*** Task material Section Begins ***

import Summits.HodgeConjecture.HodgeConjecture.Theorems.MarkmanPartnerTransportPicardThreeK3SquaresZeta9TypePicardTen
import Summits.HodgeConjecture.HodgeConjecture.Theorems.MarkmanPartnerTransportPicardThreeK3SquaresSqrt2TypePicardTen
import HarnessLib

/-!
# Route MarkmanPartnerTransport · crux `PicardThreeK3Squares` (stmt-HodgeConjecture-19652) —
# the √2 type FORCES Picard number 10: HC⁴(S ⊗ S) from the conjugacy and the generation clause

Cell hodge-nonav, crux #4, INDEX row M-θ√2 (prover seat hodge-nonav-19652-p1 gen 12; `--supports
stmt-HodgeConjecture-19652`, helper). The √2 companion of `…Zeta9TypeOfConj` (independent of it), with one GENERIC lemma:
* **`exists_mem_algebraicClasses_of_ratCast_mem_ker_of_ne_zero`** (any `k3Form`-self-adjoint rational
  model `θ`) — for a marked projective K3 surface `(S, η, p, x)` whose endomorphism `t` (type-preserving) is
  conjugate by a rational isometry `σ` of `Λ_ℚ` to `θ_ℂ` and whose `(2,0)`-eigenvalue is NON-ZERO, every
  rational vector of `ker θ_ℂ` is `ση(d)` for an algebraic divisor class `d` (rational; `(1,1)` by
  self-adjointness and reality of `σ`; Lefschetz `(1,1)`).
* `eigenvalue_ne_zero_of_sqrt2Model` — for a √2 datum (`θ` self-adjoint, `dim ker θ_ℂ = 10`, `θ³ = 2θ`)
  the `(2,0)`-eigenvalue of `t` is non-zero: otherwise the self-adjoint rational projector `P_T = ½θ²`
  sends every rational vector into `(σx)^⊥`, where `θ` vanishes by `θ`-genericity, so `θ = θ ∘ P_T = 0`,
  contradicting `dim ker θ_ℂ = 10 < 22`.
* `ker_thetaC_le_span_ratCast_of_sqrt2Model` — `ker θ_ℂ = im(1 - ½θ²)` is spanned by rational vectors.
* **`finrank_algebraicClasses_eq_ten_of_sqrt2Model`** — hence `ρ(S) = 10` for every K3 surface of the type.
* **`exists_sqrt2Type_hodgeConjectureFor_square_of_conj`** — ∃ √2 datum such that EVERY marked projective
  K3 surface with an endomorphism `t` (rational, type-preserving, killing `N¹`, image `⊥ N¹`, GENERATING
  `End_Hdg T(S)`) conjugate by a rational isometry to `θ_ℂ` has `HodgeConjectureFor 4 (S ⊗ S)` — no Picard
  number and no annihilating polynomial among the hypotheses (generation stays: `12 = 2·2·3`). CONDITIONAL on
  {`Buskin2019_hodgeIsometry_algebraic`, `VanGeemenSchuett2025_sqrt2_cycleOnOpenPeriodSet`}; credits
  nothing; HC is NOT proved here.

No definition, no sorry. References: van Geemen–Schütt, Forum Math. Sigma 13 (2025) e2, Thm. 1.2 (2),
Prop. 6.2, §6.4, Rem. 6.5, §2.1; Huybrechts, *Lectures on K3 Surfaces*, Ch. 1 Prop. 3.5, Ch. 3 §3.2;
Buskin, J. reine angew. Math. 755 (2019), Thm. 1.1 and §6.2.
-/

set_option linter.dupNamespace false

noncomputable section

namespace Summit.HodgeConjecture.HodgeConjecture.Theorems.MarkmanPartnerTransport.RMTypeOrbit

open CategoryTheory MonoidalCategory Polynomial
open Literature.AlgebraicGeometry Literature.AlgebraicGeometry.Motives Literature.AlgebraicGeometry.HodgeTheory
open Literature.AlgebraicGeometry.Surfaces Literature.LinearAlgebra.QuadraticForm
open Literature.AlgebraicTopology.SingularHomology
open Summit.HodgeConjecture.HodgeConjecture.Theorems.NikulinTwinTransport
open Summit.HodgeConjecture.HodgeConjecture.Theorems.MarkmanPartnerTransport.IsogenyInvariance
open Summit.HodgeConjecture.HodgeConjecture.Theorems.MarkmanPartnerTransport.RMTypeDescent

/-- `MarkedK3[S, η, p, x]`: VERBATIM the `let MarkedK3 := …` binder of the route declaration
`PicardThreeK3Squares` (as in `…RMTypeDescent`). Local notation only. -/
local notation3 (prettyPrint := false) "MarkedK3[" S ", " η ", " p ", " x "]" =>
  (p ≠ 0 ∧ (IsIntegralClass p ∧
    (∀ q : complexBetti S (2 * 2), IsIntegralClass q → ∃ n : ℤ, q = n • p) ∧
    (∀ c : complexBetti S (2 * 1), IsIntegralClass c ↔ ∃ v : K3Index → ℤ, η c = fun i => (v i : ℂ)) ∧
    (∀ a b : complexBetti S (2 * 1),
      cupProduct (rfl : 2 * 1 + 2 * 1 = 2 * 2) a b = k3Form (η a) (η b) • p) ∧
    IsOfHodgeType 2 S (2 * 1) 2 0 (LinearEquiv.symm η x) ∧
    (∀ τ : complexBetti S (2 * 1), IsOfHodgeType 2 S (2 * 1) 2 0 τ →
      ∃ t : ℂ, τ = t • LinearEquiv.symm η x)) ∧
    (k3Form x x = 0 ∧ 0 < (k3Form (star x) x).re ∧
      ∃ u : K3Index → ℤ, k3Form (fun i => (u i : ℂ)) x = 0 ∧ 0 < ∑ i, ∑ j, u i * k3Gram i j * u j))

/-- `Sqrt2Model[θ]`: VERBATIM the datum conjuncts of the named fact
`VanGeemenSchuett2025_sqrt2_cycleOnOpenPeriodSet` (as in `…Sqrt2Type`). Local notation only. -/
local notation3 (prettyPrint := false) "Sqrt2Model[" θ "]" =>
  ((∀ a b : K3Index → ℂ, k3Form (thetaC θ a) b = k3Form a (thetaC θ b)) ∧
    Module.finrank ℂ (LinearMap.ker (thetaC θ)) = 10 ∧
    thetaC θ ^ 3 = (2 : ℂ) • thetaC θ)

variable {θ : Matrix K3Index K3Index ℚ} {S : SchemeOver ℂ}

*** Task material Section Ends ***
*** Task material Section Begins ***

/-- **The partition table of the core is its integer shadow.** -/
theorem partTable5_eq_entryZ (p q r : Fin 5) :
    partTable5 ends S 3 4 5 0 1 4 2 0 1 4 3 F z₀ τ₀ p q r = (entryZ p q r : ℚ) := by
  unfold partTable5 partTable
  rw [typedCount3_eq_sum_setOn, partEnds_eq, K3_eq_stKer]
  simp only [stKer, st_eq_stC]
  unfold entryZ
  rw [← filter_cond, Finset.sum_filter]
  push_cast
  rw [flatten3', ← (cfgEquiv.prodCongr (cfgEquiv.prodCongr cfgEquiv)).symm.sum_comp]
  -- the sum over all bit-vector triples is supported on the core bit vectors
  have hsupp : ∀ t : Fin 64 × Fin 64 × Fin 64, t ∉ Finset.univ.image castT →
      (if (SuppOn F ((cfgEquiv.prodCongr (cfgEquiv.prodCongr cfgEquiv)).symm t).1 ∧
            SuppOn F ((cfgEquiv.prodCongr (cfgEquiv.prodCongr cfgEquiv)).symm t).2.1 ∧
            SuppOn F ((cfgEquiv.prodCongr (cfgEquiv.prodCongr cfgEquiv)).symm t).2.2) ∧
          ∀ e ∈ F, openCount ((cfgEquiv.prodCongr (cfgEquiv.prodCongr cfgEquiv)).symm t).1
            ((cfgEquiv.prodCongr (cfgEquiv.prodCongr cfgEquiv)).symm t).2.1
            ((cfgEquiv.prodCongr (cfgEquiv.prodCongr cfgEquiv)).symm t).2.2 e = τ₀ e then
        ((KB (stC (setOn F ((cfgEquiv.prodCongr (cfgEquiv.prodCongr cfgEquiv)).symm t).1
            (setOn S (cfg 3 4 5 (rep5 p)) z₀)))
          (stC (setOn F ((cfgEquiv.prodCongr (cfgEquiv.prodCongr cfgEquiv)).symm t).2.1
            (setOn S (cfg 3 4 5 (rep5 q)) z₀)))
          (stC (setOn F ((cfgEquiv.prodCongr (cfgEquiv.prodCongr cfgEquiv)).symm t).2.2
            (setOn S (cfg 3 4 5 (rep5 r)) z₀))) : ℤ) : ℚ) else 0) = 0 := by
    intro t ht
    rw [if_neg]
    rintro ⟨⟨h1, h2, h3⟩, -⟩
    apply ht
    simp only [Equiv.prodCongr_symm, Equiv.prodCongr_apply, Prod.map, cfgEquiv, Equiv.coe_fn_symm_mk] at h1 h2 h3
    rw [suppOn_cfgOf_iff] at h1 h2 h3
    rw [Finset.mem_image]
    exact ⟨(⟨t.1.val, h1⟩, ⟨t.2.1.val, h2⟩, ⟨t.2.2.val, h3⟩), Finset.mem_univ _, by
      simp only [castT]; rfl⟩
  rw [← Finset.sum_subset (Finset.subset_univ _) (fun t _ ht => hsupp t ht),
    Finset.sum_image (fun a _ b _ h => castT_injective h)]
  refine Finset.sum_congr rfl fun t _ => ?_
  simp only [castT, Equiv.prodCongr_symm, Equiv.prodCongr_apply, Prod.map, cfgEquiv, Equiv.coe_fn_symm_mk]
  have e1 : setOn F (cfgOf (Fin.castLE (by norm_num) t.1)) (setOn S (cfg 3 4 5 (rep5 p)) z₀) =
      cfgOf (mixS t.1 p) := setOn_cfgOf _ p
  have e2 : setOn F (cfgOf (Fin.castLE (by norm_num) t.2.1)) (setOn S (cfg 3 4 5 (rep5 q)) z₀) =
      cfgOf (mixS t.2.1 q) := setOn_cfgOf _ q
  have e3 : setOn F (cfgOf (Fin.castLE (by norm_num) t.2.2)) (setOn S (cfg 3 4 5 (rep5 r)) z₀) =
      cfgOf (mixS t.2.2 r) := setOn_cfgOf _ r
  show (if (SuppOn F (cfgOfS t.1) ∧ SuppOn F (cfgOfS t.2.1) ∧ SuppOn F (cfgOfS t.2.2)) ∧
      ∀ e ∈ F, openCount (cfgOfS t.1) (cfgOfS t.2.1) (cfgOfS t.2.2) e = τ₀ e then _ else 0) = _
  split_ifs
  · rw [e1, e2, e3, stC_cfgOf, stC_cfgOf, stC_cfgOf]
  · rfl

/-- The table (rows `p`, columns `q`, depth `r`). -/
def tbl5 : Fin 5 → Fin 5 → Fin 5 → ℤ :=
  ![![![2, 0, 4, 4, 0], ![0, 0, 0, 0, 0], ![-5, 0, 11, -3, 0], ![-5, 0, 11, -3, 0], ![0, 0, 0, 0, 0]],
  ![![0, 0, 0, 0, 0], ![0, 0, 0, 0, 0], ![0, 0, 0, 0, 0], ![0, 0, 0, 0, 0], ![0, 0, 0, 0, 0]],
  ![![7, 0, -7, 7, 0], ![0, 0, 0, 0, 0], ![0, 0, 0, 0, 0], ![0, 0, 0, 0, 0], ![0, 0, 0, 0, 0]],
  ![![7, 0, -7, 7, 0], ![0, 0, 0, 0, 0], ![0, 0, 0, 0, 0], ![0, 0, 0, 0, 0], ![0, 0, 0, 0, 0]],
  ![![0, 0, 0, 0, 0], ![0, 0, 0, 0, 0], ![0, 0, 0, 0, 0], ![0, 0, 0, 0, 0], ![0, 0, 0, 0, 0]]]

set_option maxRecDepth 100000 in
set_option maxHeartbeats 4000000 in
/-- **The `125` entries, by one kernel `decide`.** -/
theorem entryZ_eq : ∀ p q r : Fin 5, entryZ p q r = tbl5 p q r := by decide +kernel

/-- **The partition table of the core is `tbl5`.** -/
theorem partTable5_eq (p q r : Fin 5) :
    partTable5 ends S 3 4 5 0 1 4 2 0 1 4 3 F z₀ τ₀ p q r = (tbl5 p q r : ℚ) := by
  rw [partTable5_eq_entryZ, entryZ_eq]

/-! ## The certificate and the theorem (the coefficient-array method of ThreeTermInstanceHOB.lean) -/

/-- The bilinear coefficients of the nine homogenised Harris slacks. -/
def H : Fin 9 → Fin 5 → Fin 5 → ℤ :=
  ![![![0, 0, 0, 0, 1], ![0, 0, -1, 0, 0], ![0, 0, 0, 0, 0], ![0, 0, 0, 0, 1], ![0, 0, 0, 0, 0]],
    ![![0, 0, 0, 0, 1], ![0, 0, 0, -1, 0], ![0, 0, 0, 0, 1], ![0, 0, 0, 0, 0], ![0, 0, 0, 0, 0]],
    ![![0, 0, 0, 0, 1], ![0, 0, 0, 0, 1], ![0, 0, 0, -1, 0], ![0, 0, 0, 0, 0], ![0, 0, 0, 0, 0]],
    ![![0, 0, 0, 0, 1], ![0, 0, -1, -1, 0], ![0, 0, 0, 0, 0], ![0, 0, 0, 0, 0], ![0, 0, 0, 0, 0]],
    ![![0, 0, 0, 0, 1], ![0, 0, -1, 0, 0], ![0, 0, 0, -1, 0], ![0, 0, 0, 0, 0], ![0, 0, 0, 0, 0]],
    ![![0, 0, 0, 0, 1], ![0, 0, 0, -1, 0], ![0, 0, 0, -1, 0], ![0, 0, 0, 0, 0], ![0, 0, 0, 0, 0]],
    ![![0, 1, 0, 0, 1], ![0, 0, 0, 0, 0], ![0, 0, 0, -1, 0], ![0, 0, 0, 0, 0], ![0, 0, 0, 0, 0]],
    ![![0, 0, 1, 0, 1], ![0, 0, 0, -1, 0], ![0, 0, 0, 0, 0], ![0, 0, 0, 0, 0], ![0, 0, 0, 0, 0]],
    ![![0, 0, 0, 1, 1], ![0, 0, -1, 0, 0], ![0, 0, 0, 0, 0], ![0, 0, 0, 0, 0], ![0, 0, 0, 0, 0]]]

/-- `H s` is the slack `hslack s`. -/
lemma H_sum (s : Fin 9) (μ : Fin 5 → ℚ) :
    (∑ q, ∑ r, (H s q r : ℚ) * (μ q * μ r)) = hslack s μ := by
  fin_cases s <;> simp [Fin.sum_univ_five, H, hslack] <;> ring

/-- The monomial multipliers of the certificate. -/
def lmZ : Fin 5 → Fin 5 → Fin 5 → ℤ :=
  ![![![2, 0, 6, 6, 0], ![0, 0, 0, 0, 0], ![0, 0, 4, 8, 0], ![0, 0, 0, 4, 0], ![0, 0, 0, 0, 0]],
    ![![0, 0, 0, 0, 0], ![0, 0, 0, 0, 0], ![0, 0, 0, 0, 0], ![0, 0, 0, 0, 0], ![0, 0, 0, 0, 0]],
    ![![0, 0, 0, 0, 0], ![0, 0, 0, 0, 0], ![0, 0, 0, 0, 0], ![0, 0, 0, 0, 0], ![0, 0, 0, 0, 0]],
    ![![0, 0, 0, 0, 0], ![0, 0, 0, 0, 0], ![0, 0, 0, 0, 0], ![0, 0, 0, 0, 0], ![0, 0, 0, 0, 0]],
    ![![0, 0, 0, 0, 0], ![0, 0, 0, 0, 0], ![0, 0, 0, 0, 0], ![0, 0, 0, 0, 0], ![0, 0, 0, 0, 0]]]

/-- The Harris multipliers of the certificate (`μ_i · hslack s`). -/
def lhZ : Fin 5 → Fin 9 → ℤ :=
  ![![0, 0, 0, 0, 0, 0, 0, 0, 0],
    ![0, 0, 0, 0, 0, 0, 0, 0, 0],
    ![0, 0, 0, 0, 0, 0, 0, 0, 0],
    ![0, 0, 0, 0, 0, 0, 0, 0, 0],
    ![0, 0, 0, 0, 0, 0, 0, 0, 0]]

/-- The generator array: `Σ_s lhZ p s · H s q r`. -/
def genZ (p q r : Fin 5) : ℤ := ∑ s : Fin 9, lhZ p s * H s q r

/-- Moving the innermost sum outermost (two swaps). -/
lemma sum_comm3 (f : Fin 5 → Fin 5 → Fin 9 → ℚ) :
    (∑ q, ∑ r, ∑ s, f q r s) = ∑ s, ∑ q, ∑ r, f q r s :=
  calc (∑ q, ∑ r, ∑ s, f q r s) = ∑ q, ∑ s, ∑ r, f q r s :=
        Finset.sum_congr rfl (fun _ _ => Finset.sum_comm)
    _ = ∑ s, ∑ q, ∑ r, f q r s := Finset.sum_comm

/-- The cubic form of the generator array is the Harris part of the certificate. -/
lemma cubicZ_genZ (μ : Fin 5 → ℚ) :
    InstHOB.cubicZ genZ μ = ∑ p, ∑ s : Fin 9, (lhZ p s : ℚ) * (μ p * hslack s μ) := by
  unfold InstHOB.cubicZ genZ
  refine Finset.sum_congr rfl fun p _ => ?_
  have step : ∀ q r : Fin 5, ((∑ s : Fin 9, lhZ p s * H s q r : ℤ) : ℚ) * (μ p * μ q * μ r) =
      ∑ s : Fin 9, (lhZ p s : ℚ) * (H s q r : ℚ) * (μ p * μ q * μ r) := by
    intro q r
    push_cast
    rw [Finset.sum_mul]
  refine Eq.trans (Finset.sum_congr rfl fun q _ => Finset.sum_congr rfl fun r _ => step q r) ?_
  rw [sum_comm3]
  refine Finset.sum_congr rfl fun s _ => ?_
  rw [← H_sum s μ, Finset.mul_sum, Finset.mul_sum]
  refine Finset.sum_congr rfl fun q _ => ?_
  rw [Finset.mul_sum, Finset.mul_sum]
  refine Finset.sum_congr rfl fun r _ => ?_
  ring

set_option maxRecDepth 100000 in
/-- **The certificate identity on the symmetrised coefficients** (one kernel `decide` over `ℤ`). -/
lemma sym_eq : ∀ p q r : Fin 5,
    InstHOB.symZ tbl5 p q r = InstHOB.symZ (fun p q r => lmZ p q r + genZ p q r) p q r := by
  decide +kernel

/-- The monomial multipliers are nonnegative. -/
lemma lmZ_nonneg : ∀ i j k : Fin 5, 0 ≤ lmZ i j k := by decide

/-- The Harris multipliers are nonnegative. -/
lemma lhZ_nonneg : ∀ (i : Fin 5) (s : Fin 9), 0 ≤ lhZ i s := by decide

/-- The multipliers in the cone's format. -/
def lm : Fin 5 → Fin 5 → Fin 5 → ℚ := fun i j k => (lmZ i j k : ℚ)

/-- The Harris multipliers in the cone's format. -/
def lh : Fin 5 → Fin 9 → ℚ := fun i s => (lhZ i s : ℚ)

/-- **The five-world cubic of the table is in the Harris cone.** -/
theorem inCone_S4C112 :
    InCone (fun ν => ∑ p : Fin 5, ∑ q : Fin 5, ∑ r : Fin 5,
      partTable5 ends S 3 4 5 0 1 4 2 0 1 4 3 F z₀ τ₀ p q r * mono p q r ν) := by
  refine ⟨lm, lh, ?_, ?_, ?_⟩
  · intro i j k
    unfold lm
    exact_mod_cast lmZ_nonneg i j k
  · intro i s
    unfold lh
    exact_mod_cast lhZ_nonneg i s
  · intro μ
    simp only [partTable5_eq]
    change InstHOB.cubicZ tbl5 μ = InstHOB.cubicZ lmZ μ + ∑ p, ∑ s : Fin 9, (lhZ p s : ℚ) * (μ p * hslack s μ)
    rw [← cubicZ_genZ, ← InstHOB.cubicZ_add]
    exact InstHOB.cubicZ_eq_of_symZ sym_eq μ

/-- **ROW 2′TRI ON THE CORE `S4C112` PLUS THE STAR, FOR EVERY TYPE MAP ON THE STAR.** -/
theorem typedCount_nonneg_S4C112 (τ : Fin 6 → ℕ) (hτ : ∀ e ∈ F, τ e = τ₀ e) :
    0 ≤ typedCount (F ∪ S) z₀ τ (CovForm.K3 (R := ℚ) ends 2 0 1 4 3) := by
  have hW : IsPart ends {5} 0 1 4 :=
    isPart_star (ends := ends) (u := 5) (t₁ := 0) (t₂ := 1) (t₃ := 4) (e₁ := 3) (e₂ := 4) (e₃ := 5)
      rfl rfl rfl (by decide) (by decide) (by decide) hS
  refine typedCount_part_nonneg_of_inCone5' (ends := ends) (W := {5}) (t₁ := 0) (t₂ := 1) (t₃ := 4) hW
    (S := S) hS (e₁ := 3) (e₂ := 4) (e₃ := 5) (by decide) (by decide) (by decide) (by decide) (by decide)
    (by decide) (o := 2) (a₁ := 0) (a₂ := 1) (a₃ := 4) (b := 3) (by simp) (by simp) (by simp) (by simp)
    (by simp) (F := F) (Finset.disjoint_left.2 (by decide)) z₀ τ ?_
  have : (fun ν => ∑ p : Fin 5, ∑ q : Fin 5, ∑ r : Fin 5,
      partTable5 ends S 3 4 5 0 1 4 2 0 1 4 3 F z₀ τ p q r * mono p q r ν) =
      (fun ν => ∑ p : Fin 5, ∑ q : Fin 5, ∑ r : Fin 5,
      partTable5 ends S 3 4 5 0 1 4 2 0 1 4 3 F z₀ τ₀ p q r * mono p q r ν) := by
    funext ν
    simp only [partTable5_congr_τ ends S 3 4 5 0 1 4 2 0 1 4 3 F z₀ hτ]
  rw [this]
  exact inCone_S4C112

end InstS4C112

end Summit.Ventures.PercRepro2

*** Task material Section Ends ***

Within the records, how many lines carry the word "IsIntegralClass"? Reply with the figure alone.

3